Quality of the evidence
The major limitations of the studies were the high number of people who withdrew from them and the lack of clear reporting of the methods used to conduct the studies. Moreover, the number of participants was small, and different ways of measuring and reporting results were used, limiting the possibility for us to combine the data. Overall we judged the quality of the evidence to be moderate for dropouts and low for all the other outcomes considered. The evidence is current up to 15 of July 2015.
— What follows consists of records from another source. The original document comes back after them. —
import Literature.Probability.LatticeModels.FKIsingInterfaceSLEAssembly
import HarnessLib

/-!
# FK-Ising interfaces and SLE_{16/3}, identification step (L): decomposition record

Topic `Literature/Probability/LatticeModels` (family `crit-ising`); theorems only.  The named
fact `Literature.Probability.LatticeModels.isSLELaw_of_isSubseqLimitLaw_fkInterfaceCurve` — (L):
every subsequential weak limit of the critical FK-Ising Dobrushin interface laws is the chordal
SLE_{16/3} law (Duminil-Copin–Smirnov, Clay Math. Proc. 15 (2012), Thm. 6.4 and Prop. 6.7;
Chelkak–Duminil-Copin–Hongler–Kemppainen–Smirnov, C. R. Math. 352 (2014), §3) — has, after
layers 2–4 of the tree's decomposition (`FKIsingInterfaceIdentification*.lean`,
`FKIsingDrivingMartingale.lean`, `FKIsingObservableMartingale.lean`,
`FKIsingInterfaceSLEAssembly.lean`; Rohde–Schramm's Cor. 3.5, Lévy's characterisation and the
far-field extraction of the driving martingales being theorems), exactly ONE unproved
antecedent among the named facts of the tree:

* (L‴) `exists_observableMartingale_fkInterface` (`FKIsingObservableMartingale.lean`) — the
  stopped FK fermionic observable of every subsequential limit is a martingale for a version of
  the driving process (DCS 2012, Lemma 6.6, Thm. 3.15 = Smirnov 2010 Thm. 2.2, proof of
  Prop. 6.7, p. 29; CDHKS 2014, Thm. 3 and §3 eq. (5)); its own printed inputs
  (Kemppainen–Smirnov 2017, Thm. 1.5 / Cor. 1.7 through Condition G2, and Smirnov's observable
  convergence over the slit domains) are kept as THEOREM HYPOTHESES below it
  (`exists_observableMartingale_fkInterface_of_limitData₀`, `…_of_latticeData`), by the
  bad-split ruling recorded in `FKIsingInterfaceSLEFrontier.lean`.

This file records that one-child decomposition under the uniform assembly name
`isSLELaw_of_isSubseqLimitLaw_fkInterfaceCurve_holds_of` (the landed
`isSLELaw_of_isSubseqLimitLaw_fkInterfaceCurve_of_exists_observableMartingale`).  No statement
is introduced; the discharge `…_holds` will be this term applied to
`exists_observableMartingale_fkInterface_holds` once (L‴) lands.

## References

* H. Duminil-Copin, S. Smirnov, *Conformal invariance of lattice models*, Clay Math. Proc. 15
  (2012): Thm. 6.4, Lemma 6.6, Prop. 6.7 (proof, p. 29). [DuminilCopinSmirnov2012Clay]
* D. Chelkak, H. Duminil-Copin, C. Hongler, A. Kemppainen, S. Smirnov, C. R. Math. Acad. Sci.
  Paris 352 (2014) 157–161: Thm. 2, Thm. 3, §3. [CDHKSCRAS2014]
-/

noncomputable section

namespace Literature.Probability.LatticeModels

/-- **Assembly: (L) from its single named-fact antecedent (L‴)** — the observable-martingale fact
`exists_observableMartingale_fkInterface` implies
`isSLELaw_of_isSubseqLimitLaw_fkInterfaceCurve` (far-field extraction of the driving
martingales, Lévy's characterisation, Rohde–Schramm's Cor. 3.5 at `κ = 16/3` and uniqueness in
law of chordal SLE all being theorems of the tree), by
`isSLELaw_of_isSubseqLimitLaw_fkInterfaceCurve_of_exists_observableMartingale`.
[cite: DuminilCopinSmirnov2012Clay, Thm. 6.4 and Prop. 6.7 (proof, p. 29)] [cite: CDHKSCRAS2014, Thm. 3 and §3] -/
theorem isSLELaw_of_isSubseqLimitLaw_fkInterfaceCurve_holds_of :
    exists_observableMartingale_fkInterface → isSLELaw_of_isSubseqLimitLaw_fkInterfaceCurve :=
  fun h => isSLELaw_of_isSubseqLimitLaw_fkInterfaceCurve_of_exists_observableMartingale h

end Literature.Probability.LatticeModels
Funding and conflict of interest reported by the studies
The majority of trials included in this review had funding from industrial sources or declared conflict of interests for some of the researchers due to different contractual collaborations with the pharmaceutical industry. Only five of the 14 included trials reported being funded exclusively by non-industry sources, and of these just one (Grabowski 2004) disclosed no conflict of interest for the authors. Another study (Brown 2012) reported conflicts of interest for several authors and three studies (Levin 1999, Reid 2005 and Winhusen 2007) did not disclose conflict of interest of the authors. One included trial (Meini 2010) did not report information about funding sources, but disclosed no conflict of interest for the authors. The other eight studies included in this review were either funded by industry (Brown 2010; Hamilton 2009; Kampman 2003), or by a combination of industry and non-industry grants (Akerele 2007; Loebl 2008; Smelson 2004; Smelson 2006; Tapp 2015), with three (Brown 2010; Hamilton 2009; Kampman 2003) disclosing conflicts of interests for the authors, and the rest without declaration on this issue.